##### Dataset extract

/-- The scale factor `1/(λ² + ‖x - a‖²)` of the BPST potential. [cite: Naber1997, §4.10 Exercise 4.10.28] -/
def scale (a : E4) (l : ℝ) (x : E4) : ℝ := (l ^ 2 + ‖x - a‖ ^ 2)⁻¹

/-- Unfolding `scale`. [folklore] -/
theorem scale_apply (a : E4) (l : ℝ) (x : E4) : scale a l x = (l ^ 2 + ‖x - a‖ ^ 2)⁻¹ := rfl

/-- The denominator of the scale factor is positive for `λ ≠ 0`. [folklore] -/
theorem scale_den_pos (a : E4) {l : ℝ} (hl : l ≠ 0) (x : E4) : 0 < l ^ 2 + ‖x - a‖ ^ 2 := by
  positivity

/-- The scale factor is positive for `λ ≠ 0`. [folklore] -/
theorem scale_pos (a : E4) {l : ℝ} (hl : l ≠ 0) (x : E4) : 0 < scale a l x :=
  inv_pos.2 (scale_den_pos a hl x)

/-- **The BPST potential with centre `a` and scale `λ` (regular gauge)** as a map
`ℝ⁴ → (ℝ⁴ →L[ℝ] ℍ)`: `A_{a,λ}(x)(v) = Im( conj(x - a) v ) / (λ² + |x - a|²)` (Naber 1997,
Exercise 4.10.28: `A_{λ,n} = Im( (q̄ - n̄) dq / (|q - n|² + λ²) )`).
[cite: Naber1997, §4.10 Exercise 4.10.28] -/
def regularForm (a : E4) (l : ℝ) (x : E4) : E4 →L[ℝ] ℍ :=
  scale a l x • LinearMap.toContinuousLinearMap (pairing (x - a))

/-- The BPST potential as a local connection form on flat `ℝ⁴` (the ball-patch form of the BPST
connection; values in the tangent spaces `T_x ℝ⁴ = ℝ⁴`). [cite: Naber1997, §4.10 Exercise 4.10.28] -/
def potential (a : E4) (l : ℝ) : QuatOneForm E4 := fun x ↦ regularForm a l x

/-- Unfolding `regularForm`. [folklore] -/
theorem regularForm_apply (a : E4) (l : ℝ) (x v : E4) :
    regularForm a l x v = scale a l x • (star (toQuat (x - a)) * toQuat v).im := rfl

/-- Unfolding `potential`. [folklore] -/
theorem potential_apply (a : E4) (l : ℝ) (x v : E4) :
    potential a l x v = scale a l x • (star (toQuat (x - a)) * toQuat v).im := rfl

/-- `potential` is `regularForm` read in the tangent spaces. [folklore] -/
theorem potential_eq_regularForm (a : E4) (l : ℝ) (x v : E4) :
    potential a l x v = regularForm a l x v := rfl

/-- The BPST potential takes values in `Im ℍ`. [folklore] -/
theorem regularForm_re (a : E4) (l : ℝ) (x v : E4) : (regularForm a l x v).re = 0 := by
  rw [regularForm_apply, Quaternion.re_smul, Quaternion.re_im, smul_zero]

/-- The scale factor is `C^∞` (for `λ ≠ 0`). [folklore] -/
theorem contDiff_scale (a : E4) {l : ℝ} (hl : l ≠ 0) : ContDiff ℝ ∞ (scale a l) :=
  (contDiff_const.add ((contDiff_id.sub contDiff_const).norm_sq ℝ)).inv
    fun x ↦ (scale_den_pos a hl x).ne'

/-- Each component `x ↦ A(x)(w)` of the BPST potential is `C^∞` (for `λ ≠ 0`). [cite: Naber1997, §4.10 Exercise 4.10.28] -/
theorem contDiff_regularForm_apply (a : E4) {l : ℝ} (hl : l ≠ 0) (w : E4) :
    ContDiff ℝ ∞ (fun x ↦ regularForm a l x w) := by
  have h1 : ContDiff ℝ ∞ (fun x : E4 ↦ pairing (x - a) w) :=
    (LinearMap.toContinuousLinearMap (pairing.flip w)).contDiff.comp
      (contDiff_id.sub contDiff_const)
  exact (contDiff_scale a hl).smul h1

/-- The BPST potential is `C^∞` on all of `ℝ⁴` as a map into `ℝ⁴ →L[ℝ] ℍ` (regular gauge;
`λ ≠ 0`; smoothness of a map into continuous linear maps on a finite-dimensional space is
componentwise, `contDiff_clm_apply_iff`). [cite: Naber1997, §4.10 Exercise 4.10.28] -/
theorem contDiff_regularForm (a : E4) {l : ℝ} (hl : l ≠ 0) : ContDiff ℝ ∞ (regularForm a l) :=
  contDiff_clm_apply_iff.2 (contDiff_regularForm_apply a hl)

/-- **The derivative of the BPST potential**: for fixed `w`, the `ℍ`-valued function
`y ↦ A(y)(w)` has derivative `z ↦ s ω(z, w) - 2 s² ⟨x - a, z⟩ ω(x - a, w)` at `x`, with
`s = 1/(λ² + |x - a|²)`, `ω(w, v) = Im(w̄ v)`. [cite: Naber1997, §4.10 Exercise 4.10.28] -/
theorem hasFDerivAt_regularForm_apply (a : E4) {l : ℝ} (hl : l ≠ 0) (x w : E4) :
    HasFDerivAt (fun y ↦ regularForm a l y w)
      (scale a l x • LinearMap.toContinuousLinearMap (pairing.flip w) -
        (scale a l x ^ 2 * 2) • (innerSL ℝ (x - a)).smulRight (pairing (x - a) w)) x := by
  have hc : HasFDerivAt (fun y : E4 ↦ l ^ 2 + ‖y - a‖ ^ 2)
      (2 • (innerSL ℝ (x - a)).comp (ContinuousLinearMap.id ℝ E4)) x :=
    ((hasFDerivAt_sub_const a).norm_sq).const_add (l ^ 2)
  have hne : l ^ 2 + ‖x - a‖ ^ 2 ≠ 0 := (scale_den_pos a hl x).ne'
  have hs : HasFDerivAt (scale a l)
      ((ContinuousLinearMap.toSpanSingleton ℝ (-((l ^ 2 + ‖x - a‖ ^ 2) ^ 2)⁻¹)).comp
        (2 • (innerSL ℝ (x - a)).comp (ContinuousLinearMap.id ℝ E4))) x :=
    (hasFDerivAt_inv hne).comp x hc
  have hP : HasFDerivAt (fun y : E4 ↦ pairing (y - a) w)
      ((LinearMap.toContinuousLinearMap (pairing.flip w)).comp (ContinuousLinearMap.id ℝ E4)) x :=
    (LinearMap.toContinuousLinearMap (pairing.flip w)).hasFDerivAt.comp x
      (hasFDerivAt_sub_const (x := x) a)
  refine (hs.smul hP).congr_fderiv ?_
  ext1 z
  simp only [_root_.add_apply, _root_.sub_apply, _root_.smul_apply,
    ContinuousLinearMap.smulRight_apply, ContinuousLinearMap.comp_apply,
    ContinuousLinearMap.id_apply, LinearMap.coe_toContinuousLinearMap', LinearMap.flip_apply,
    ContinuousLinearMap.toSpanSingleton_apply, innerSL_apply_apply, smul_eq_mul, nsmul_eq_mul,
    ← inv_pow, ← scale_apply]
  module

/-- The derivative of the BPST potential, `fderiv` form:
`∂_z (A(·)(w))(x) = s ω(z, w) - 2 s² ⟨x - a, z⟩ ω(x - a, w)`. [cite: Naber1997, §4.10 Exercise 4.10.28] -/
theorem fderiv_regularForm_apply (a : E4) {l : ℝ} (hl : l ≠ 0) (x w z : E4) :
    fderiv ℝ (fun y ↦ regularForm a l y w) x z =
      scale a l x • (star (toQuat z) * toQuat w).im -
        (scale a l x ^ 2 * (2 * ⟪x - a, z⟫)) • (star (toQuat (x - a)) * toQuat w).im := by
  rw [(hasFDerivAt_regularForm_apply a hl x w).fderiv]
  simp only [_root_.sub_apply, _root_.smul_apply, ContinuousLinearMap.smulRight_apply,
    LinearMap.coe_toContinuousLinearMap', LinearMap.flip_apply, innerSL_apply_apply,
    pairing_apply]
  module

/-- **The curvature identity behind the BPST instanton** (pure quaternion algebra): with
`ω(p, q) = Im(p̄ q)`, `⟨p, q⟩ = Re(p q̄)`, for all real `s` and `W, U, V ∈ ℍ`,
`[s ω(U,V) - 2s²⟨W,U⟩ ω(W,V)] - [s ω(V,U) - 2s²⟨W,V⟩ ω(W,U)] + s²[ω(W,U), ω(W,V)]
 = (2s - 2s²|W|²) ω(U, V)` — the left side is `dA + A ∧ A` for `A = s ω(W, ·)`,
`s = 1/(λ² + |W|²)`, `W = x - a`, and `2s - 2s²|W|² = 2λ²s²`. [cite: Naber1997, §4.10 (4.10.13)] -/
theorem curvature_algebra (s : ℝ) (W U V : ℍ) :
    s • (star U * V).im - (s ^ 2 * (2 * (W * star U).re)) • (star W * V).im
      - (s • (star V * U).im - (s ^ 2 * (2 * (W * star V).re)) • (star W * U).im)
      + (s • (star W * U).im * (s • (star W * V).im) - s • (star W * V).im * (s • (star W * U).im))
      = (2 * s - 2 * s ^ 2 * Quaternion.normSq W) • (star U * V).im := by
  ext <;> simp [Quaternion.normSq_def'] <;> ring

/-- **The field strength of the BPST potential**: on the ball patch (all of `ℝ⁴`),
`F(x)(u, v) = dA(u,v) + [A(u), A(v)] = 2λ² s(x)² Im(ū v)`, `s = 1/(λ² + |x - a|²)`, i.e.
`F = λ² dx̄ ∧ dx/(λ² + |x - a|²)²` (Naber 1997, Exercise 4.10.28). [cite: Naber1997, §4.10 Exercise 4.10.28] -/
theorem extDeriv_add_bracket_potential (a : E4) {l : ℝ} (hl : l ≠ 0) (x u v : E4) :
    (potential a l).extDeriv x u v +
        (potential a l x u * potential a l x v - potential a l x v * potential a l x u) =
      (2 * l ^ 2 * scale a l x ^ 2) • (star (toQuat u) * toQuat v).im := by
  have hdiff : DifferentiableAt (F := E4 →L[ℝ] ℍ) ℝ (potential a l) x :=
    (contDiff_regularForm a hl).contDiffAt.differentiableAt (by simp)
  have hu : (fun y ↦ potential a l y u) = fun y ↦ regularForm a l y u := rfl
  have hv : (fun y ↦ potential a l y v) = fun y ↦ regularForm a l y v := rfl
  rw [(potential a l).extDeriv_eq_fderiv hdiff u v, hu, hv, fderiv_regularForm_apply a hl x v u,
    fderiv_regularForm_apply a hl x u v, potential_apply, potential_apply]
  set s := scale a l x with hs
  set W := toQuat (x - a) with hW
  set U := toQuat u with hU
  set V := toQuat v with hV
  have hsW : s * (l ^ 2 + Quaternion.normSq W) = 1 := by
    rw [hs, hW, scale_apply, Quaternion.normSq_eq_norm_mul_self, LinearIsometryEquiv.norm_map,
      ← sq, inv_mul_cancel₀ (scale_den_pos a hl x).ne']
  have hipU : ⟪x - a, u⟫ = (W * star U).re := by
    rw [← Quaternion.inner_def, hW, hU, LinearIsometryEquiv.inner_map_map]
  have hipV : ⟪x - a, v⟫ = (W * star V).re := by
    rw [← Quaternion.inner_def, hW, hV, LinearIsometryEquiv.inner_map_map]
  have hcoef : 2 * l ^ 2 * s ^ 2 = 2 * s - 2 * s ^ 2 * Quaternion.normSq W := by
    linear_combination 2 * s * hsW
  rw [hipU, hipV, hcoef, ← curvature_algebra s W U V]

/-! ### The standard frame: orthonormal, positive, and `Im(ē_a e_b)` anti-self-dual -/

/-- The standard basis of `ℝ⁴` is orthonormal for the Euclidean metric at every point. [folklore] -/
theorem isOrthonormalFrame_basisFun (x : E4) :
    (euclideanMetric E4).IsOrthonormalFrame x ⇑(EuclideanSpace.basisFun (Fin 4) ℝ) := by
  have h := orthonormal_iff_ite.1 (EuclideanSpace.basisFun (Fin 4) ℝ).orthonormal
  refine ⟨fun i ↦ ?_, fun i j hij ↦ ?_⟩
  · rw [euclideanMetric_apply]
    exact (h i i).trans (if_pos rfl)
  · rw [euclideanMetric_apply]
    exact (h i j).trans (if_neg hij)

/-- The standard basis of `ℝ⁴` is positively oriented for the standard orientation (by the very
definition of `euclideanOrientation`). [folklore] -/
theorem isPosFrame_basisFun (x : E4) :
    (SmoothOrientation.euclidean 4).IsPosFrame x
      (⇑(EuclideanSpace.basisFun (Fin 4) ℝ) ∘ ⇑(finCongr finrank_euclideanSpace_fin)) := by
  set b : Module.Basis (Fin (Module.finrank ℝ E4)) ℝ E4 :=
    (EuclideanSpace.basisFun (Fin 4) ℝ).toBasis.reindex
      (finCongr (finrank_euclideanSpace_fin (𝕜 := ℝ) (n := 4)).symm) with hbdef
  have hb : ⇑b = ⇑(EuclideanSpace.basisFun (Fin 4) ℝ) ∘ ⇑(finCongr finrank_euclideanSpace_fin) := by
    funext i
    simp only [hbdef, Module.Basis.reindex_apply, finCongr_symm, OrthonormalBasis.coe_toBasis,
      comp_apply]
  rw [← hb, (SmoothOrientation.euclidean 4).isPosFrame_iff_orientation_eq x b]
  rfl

##########

Task goal :: Copy range, inclusive: the line holding "### The standard" to the line holding "(by the very". Reproduce exactly those lines of the records above and no others.

Response box ::
/-! ### The standard frame: orthonormal, positive, and `Im(ē_a e_b)` anti-self-dual -/

/-- The standard basis of `ℝ⁴` is orthonormal for the Euclidean metric at every point. [folklore] -/
theorem isOrthonormalFrame_basisFun (x : E4) :
    (euclideanMetric E4).IsOrthonormalFrame x ⇑(EuclideanSpace.basisFun (Fin 4) ℝ) := by
  have h := orthonormal_iff_ite.1 (EuclideanSpace.basisFun (Fin 4) ℝ).orthonormal
  refine ⟨fun i ↦ ?_, fun i j hij ↦ ?_⟩
  · rw [euclideanMetric_apply]
    exact (h i i).trans (if_pos rfl)
  · rw [euclideanMetric_apply]
    exact (h i j).trans (if_neg hij)

/-- The standard basis of `ℝ⁴` is positively oriented for the standard orientation (by the very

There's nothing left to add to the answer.